Anyway, I thought it would be a great day to go to a pretty park for a picnic. We had been to Lum’s Pond Park many years ago for a company picnic where Brian worked when we first got married. We were trying to remember which area we were in back then and think it was near the entrance.

So we stopped for gas and shorties (hoagies/subs) and headed about 25 miles to the park. We had a few people around, but mostly had the place to ourselves. We sat near the pond and saw so many white herons:

I found this ‘yucky’ cache-it has been there 10 years (Something is eating the tree and it was all over the cache). The lid is broken where the pin goes in and there wasn’t anything good in it…I left some good stuff. We had found one other one (Brian spotted it first) called ‘Wham-o’ as it was near a field where you could use a Frisbee with your pooch.

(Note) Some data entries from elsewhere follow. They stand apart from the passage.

import Mathlib
import HarnessLib
import Summits.HubbardSuperconductivity.HubbardSuperconductivity.Theses.ChiralWindow
import Summits.HubbardSuperconductivity.HubbardSuperconductivity.Theorems.ChiralWindowCwChiralConstructionResidual
import Summits.HubbardSuperconductivity.HubbardSuperconductivity.Theorems.ChiralWindowCwChannelInfContinuousFilling
import Summits.HubbardSuperconductivity.HubbardSuperconductivity.Theorems.ChiralWindowCwChannelInfContinuousChemicalPotential
import Summits.HubbardSuperconductivity.HubbardSuperconductivity.Theorems.ChiralWindowCwChiralConstructionKLWindowOfPoint
import Summits.HubbardSuperconductivity.HubbardSuperconductivity.Theorems.ChiralWindowCwChiralConstructionFillingAtNegThreeTenths

/-!
# Crux `CwChiralConstruction` (stmt-HubbardSuperconductivity-1740): the crux from the kill switch and the
# Kohn–Luttinger mechanism (record-free conditional bridge)

Route `HubbardSuperconductivity/ChiralWindow`, rank-2 crux ("the programme"). Support file
(`--supports stmt-HubbardSuperconductivity-1740`), line `ladder-scale-transfer` rev c5-2 (lead c5, 2026-08-17).

Write `ε₀ = squareDispersion 1 0`, `Λ_U(μ,χ) = channelInf ε₀ μ U χ`, `n(μ) = KohnLuttinger.filling ε₀ μ`,
`m(U,μ) = dWaveOrderParameter U μ`. The line closes the crux from clause (i) of this route's kill switch `CwKLChiralWindow`
(stmt-1741: `B₁g` strictly leading, by `γU²`, at ONE window doping) and a research pair (Rloc) + (B) — the symmetric RG
flow to a ladder scale and the broken regime below it — whose COMPOSITE, read without any reference to the RG record, is
the Kohn–Luttinger mechanism in its natural local, uniform form:

  (KL)  for every level window `[μ₁, μ₂] ⊂ [-2, -3/10]` on which `B₁g` leads every other channel of the second-order
        vertex by `γU²` for all `U < U₁`, there are a sub-window `μ₁ ≤ μ₁' < μ₂' ≤ μ₂` and `U₀, C > 0` with
        `e^{-C/U²} ≤ m(U, μ)` for every `U ∈ (0, U₀)` and every `μ ∈ (μ₁', μ₂')`.

This file proves, record-free: **`CwKLChiralWindow ∧ (KL) ⟹ CwChiralConstruction`**
(`cwChiralConstruction_of_cwKLChiralWindow_of_klMechanism`; registered arrow form
`stub_cruxOfChiralWindowAndKLMechanism`). Chain: clause (i) of the kill switch is the point datum
(`klLeadingAtWindowDoping_of_cwKLChiralWindow'`); the landed `stub_klLeadingMuWindowOfPoint` (p141740) makes a level
window `[μ₁, μ₂]` with certified fillings `13/25 < n(μ₁)`, `n(μ₂) < 7/10` on which `B₁g` leads uniformly in small `U`;
the certified fillings `n(-2) ≤ 1/2` (`filling_neg_two_le_half'`) and `7/10 ≤ n(-3/10)` (`stub_fillingAtNegThreeTenths`,
p141417) place it inside `[-2, -3/10]` (strictly monotone free filling); (KL) gives the floor on an open sub-window,
whose closure has free fillings in `[13/25 + η, 7/10 - η]` (`monotone_filling`); c1's landed frame
`cwChiralConstruction_of_orderOnOpenSet` (generic-`μ` density, `cw_genericDensity`, p96959) concludes.

So, for the planners: modulo the rank-1 crux stmt-1741 of the SAME route, crux 1740 is EXACTLY conditional on (KL) — a
faithful formal statement of "the Kohn–Luttinger mechanism produces `d_{x²-y²}` order at weak coupling", with the
leading hypothesis explicit (unlike the bare residual `KLOrderOnFillingWindow` of seat c1). (KL) is the open problem
(barriers `WeakCouplingCeiling`, `PerturbativeInvisibilityOfPairing`); nothing here claims it.

No definitions; everything is proved. [folklore: Kohn–Luttinger 1965; Raghu–Kivelson–Scalapino 2010 §II–III; Griffiths
1964 + the cited tree lemmas]
-/

set_option linter.dupNamespace false

namespace Summit.HubbardSuperconductivity.HubbardSuperconductivity.Theorems

open Literature.MathematicalPhysics.QuantumLattice Filter
open Summit.HubbardSuperconductivity.HubbardSuperconductivity.Theses.ChiralWindow
open scoped Topology

/-- **Clause (i) of the kill switch is the point datum**: `CwKLChiralWindow` gives `δ₀ ∈ [3/10, 12/25]` (namely its
`a`), `γ, U₁ > 0` with `Λ_U(μ(1-δ₀), B1g) + γU² ≤ Λ_U(μ(1-δ₀), χ)` for every `χ ≠ B1g`, `U ∈ (0, U₁)`.
[cite: RaghuKivelsonScalapino2010, §III Fig. 2] -/
theorem klLeadingAtWindowDoping_of_cwKLChiralWindow' (h : CwKLChiralWindow) :
    ∃ δ₀ ∈ Set.Icc (3/10 : ℝ) (12/25), ∃ γ U₁ : ℝ, 0 < γ ∧ 0 < U₁ ∧ ∀ U ∈ Set.Ioo (0:ℝ) U₁,
      ∀ χ : D4Irrep, χ ≠ D4Irrep.B1g →
        channelInf (squareDispersion 1 0) (chemicalPotentialOfDensity (squareDispersion 1 0) (1 - δ₀)) U D4Irrep.B1g
            + γ * U ^ 2 ≤
          channelInf (squareDispersion 1 0) (chemicalPotentialOfDensity (squareDispersion 1 0) (1 - δ₀)) U χ := by
  obtain ⟨_, _, _, a, b, γ, _, U₁, ha, hab, hb, hγ, _, hU₁, H⟩ := h
  refine ⟨a, ⟨ha, by linarith⟩, γ, U₁, hγ, hU₁, fun U hU χ hχ => ?_⟩
  obtain ⟨h1, -⟩ := H U hU
  exact h1 χ hχ

/-- **The free filling at `μ = -2` is at most `1/2`** (true value `0.37`): the Fermi sea `{cos x + cos y > 1}` lies in
the open square `(-π/2, π/2)²` of area `π²`, so `n(-2) = 2·vol/(2π)² ≤ 1/2`. [folklore] -/
theorem filling_neg_two_le_half' : KohnLuttinger.filling (squareDispersion 1 0) (-2) ≤ 1 / 2 := by
  rw [kl_mu_filling_eq]
  have hsub : {p : Momentum | squareDispersion 1 0 p < -2} ∩ brillouinZone ⊆
      {p : Momentum | ∀ i, p i ∈ Set.Ioo (-(Real.pi / 2)) (Real.pi / 2)} := by
    rintro p ⟨hp1, hp2⟩
    simp only [Set.mem_setOf_eq, squareDispersion] at hp1
    have hsum : 1 < Real.cos (p 0) + Real.cos (p 1) := by linarith
    have habs : ∀ i, |p i| ≤ Real.pi := fun i => by
      have := hp2 i
      rw [abs_le]
      exact ⟨this.1, this.2.le⟩
    have hcos : ∀ i, 0 < Real.cos (p i) := by
      intro i
      fin_cases i
      · have := Real.cos_le_one (p 1); simp; linarith
      · have := Real.cos_le_one (p 0); simp; linarith
    intro i
    have hlt : |p i| < Real.pi / 2 := by
      by_contra hge
      have hge : Real.pi / 2 ≤ |p i| := not_lt.mp hge
      have h1 : Real.cos |p i| ≤ Real.cos (Real.pi / 2) :=
        Real.cos_le_cos_of_nonneg_of_le_pi (by positivity) (habs i) hge
      rw [Real.cos_abs, Real.cos_pi_div_two] at h1
      linarith [hcos i]
    exact ⟨by linarith [(abs_lt.1 hlt).1], (abs_lt.1 hlt).2⟩
  have hvol : (MeasureTheory.volume ({p : Momentum | squareDispersion 1 0 p < -2} ∩ brillouinZone)).toReal ≤
      Real.pi ^ 2 := by
    refine ENNReal.toReal_le_of_le_ofReal (by positivity) ?_
    exact (MeasureTheory.measure_mono hsub).trans (le_of_eq volume_halfOpenSquare)
  have hπ : 0 < Real.pi := Real.pi_pos
  rw [div_le_iff₀ (by positivity)]
  nlinarith

/-- **The crux from the kill switch and the Kohn–Luttinger mechanism (record-free conditional bridge).**
`CwKLChiralWindow` (stmt-1741) together with the Kohn–Luttinger mechanism in local uniform form — on every level window
`[μ₁, μ₂] ⊂ [-2, -3/10]` where `B₁g` leads by `γU²` for small `U`, an order floor `e^{-C/U²} ≤ dWaveOrderParameter U μ`
on some open sub-window for all small `U` — implies `CwChiralConstruction`. Proof: clause (i) ⟹ point datum ⟹
(`stub_klLeadingMuWindowOfPoint`, p141740) a level window with certified fillings in `(13/25, 7/10)`, placed inside
`[-2, -3/10]` by `n(-2) ≤ 1/2`, `7/10 ≤ n(-3/10)` and the monotone free filling; the mechanism gives the floor on an open
sub-window; c1's frame `cwChiralConstruction_of_orderOnOpenSet` concludes. [cite: KohnLuttinger1965]
[cite: RaghuKivelsonScalapino2010, §II (7), (13)] -/
theorem cwChiralConstruction_of_cwKLChiralWindow_of_klMechanism (hW : CwKLChiralWindow)
    (hKL : ∀ μ₁ μ₂ γ U₁ : ℝ, -2 ≤ μ₁ → μ₁ < μ₂ → μ₂ ≤ -(3:ℝ) / 10 → 0 < γ → 0 < U₁ →
      (∀ U ∈ Set.Ioo (0:ℝ) U₁, ∀ μ ∈ Set.Icc μ₁ μ₂, ∀ χ : D4Irrep, χ ≠ D4Irrep.B1g →
        channelInf (squareDispersion 1 0) μ U D4Irrep.B1g + γ * U ^ 2 ≤ channelInf (squareDispersion 1 0) μ U χ) →
      ∃ μ₁' μ₂' U₀ C : ℝ, μ₁ ≤ μ₁' ∧ μ₁' < μ₂' ∧ μ₂' ≤ μ₂ ∧ 0 < U₀ ∧ 0 < C ∧
        ∀ U ∈ Set.Ioo (0:ℝ) U₀, ∀ μ ∈ Set.Ioo μ₁' μ₂', Real.exp (-C / U ^ 2) ≤ dWaveOrderParameter U μ) :
    CwChiralConstruction := by
  obtain ⟨μ₁, μ₂, γ, U₁, h4, h12, h0, hγ, hU₁, hn₁, hn₂, hK⟩ :=
    stub_klLeadingMuWindowOfPoint (klLeadingAtWindowDoping_of_cwKLChiralWindow' hW)
  -- the certified fillings place the window inside `[-2, -3/10]`
  have hμ₁ : -2 ≤ μ₁ := by
    by_contra hlt
    have hlt : μ₁ < -2 := not_le.mp hlt
    have := monotone_filling hlt.le
    linarith [filling_neg_two_le_half']
  have hμ₂ : μ₂ ≤ -(3:ℝ) / 10 := by
    by_contra hlt
    have hlt : -(3:ℝ) / 10 < μ₂ := not_le.mp hlt
    have := monotone_filling hlt.le
    linarith [stub_fillingAtNegThreeTenths]
  obtain ⟨μ₁', μ₂', U₀, C, h1', h12', h2', hU₀, hC, hfloor⟩ := hKL μ₁ μ₂ γ U₁ hμ₁ h12 hμ₂ hγ hU₁ hK
  -- the sub-window inherits the certified fillings
  set η : ℝ := min (KohnLuttinger.filling (squareDispersion 1 0) μ₁ - 13 / 25)
    (7 / 10 - KohnLuttinger.filling (squareDispersion 1 0) μ₂) with hηdef
  have hη : 0 < η := lt_min (by linarith) (by linarith)
  have hη₁ : η ≤ KohnLuttinger.filling (squareDispersion 1 0) μ₁ - 13 / 25 := min_le_left _ _
  have hη₂ : η ≤ 7 / 10 - KohnLuttinger.filling (squareDispersion 1 0) μ₂ := min_le_right _ _
  refine cwChiralConstruction_of_orderOnOpenSet ⟨η, U₀, C, hη, hU₀, hC, fun U hU => ?_⟩
  refine ⟨μ₁', μ₂', h12', fun μ hμ => ?_, fun μ hμ => hfloor U hU μ hμ⟩
  have hm1 : KohnLuttinger.filling (squareDispersion 1 0) μ₁ ≤
      KohnLuttinger.filling (squareDispersion 1 0) μ := monotone_filling (h1'.trans hμ.1)
  have hm2 : KohnLuttinger.filling (squareDispersion 1 0) μ ≤
      KohnLuttinger.filling (squareDispersion 1 0) μ₂ := monotone_filling (hμ.2.trans h2')
  exact ⟨by linarith, by linarith⟩

/-- **Registered sub-goal `stub_cruxOfChiralWindowAndKLMechanism`** (arrow form of
`cwChiralConstruction_of_cwKLChiralWindow_of_klMechanism`, line `ladder-scale-transfer` rev c5-2): the kill switch
`CwKLChiralWindow` and the Kohn–Luttinger mechanism in local uniform form imply `CwChiralConstruction`.
[cite: KohnLuttinger1965] -/
theorem stub_cruxOfChiralWindowAndKLMechanism :
    CwKLChiralWindow → (∀ μ₁ μ₂ γ U₁ : ℝ, -2 ≤ μ₁ → μ₁ < μ₂ → μ₂ ≤ -(3:ℝ) / 10 → 0 < γ → 0 < U₁ → (∀ U ∈ Set.Ioo (0:ℝ) U₁, ∀ μ ∈ Set.Icc μ₁ μ₂, ∀ χ : D4Irrep, χ ≠ D4Irrep.B1g → channelInf (squareDispersion 1 0) μ U D4Irrep.B1g + γ * U ^ 2 ≤ channelInf (squareDispersion 1 0) μ U χ) → ∃ μ₁' μ₂' U₀ C : ℝ, μ₁ ≤ μ₁' ∧ μ₁' < μ₂' ∧ μ₂' ≤ μ₂ ∧ 0 < U₀ ∧ 0 < C ∧ ∀ U ∈ Set.Ioo (0:ℝ) U₀, ∀ μ ∈ Set.Ioo μ₁' μ₂', Real.exp (-C / U ^ 2) ≤ dWaveOrderParameter U μ) → CwChiralConstruction :=
  fun hW hKL => cwChiralConstruction_of_cwKLChiralWindow_of_klMechanism hW hKL

/-! ### Appended (lead c5, rev c5-3): the bridge for the FULL-WINDOW (uniform) form of the mechanism — the statement registered for promotion -/

/-- **The crux from the kill switch and the Kohn–Luttinger mechanism in local UNIFORM (full-window) form.** `CwKLChiralWindow`
(stmt-1741) together with: on every level window `[μ₁, μ₂] ⊂ [-2, -3/10]` where `B₁g` leads by `γU²` for `U < U₁`, an order floor
`e^{-C/U²} ≤ dWaveOrderParameter U μ` on ALL operator levels `μ ∈ [μ₁ + U/2, μ₂]` for `U < U₀` — the registered stub
`stub_dWaveOrderFloorOnLeadingWindows` of line `ladder-scale-transfer` rev c5-3, of which crux stmt-2010's merged stub
`stub_dWaveOrderFloorOnWindow` is the instance `[-9/10, -3/10]` — implies `CwChiralConstruction`. Reduction to the sub-window form: for
`U < min U₀ (μ₂ - μ₁)` the half-window `((μ₁+μ₂)/2, μ₂)` lies in `[μ₁ + U/2, μ₂]`. [cite: KohnLuttinger1965]
[cite: RaghuKivelsonScalapino2010, §II (7), (13)] -/
theorem cwChiralConstruction_of_cwKLChiralWindow_of_leadingWindowsFloor (hW : CwKLChiralWindow)
    (hM : ∀ μ₁ μ₂ γ U₁ : ℝ, -2 ≤ μ₁ → μ₁ < μ₂ → μ₂ ≤ -(3:ℝ) / 10 → 0 < γ → 0 < U₁ →
      (∀ U ∈ Set.Ioo (0:ℝ) U₁, ∀ μ ∈ Set.Icc μ₁ μ₂, ∀ χ : D4Irrep, χ ≠ D4Irrep.B1g →
        channelInf (squareDispersion 1 0) μ U D4Irrep.B1g + γ * U ^ 2 ≤ channelInf (squareDispersion 1 0) μ U χ) →
      ∃ U₀ C : ℝ, 0 < U₀ ∧ 0 < C ∧ ∀ U ∈ Set.Ioo (0:ℝ) U₀, ∀ μ ∈ Set.Icc (μ₁ + U / 2) μ₂,
        Real.exp (-C / U ^ 2) ≤ dWaveOrderParameter U μ) :
    CwChiralConstruction := by
  refine cwChiralConstruction_of_cwKLChiralWindow_of_klMechanism hW
    fun μ₁ μ₂ γ U₁ hμ₁ h12 hμ₂ hγ hU₁ hK => ?_
  obtain ⟨U₀, C, hU₀, hC, H⟩ := hM μ₁ μ₂ γ U₁ hμ₁ h12 hμ₂ hγ hU₁ hK
  refine ⟨(μ₁ + μ₂) / 2, μ₂, min U₀ (μ₂ - μ₁), C, by linarith, by linarith, le_rfl, lt_min hU₀ (by linarith), hC,
    fun U hU μ hμ => ?_⟩
  have hUU₀ : U < U₀ := lt_of_lt_of_le hU.2 (min_le_left _ _)
  have hUw : U < μ₂ - μ₁ := lt_of_lt_of_le hU.2 (min_le_right _ _)
  exact H U ⟨hU.1, hUU₀⟩ μ ⟨by linarith [hμ.1], hμ.2.le⟩

/-- **Registered sub-goal `stub_cruxOfChiralWindowAndLeadingWindowsFloor`** (arrow form; the conditional bridge for the item recommended
for promotion): `CwKLChiralWindow` and the registered research stub (M) `stub_dWaveOrderFloorOnLeadingWindows` (Kohn–Luttinger mechanism,
local uniform form) imply `CwChiralConstruction`. [cite: KohnLuttinger1965] -/
theorem stub_cruxOfChiralWindowAndLeadingWindowsFloor :
    CwKLChiralWindow → (∀ μ₁ μ₂ γ U₁ : ℝ, -2 ≤ μ₁ → μ₁ < μ₂ → μ₂ ≤ -(3:ℝ) / 10 → 0 < γ → 0 < U₁ → (∀ U ∈ Set.Ioo (0:ℝ) U₁, ∀ μ ∈ Set.Icc μ₁ μ₂, ∀ χ : D4Irrep, χ ≠ D4Irrep.B1g → channelInf (squareDispersion 1 0) μ U D4Irrep.B1g + γ * U ^ 2 ≤ channelInf (squareDispersion 1 0) μ U χ) → ∃ U₀ C : ℝ, 0 < U₀ ∧ 0 < C ∧ ∀ U ∈ Set.Ioo (0:ℝ) U₀, ∀ μ ∈ Set.Icc (μ₁ + U / 2) μ₂, Real.exp (-C / U ^ 2) ≤ dWaveOrderParameter U μ) → CwChiralConstruction :=
  fun hW hM => cwChiralConstruction_of_cwKLChiralWindow_of_leadingWindowsFloor hW hM

end Summit.HubbardSuperconductivity.HubbardSuperconductivity.Theorems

Like my pigtails-need to keep my neck cool-lol. I thought I looked like ‘Hot Lips’ from M*A*S*H, my favorite show in the 1970s. I appreciated dry humor. : )

So after I got home I noticed that another part of the park had quite a few caches…live and learn. This park will be gorgeous in the fall…we will be back!

After we left here I wanted to do a few along the C&D canal…there’s a ton of them!

I did find 12! I don’t like ‘robot’ caching-they were behind a telephone pole every 500 feet. Helped me to get to 75!

First of 12!

So a guy passed us (it was hard to do on this narrow gravel road) and he looked disgruntled about something. I think he had been in and out of his van 54 times to get these. And he complained about it on geocaching.com. Because of him I wrote it was the 8th instead of the 7th. Why do these and complain?

So next we headed to Delaware City just to check it out a bit. It’s nice there if you can ignore the smoke stacks right before you hit the town. It was a little Victorian style water port at one time. Some of the homes are sweet. Need to go back to check them out closer.

We did see this:

And Fort Delaware…like to go over there sometime as I heard there is a cache there too!

Must take a ferry there

We ate at a place called ‘Crabby Dick’s’. Can’t beat $6.99 Shrimp Poboys and fries. It was one the first floor here. That’s our trusty white Mariner parked there.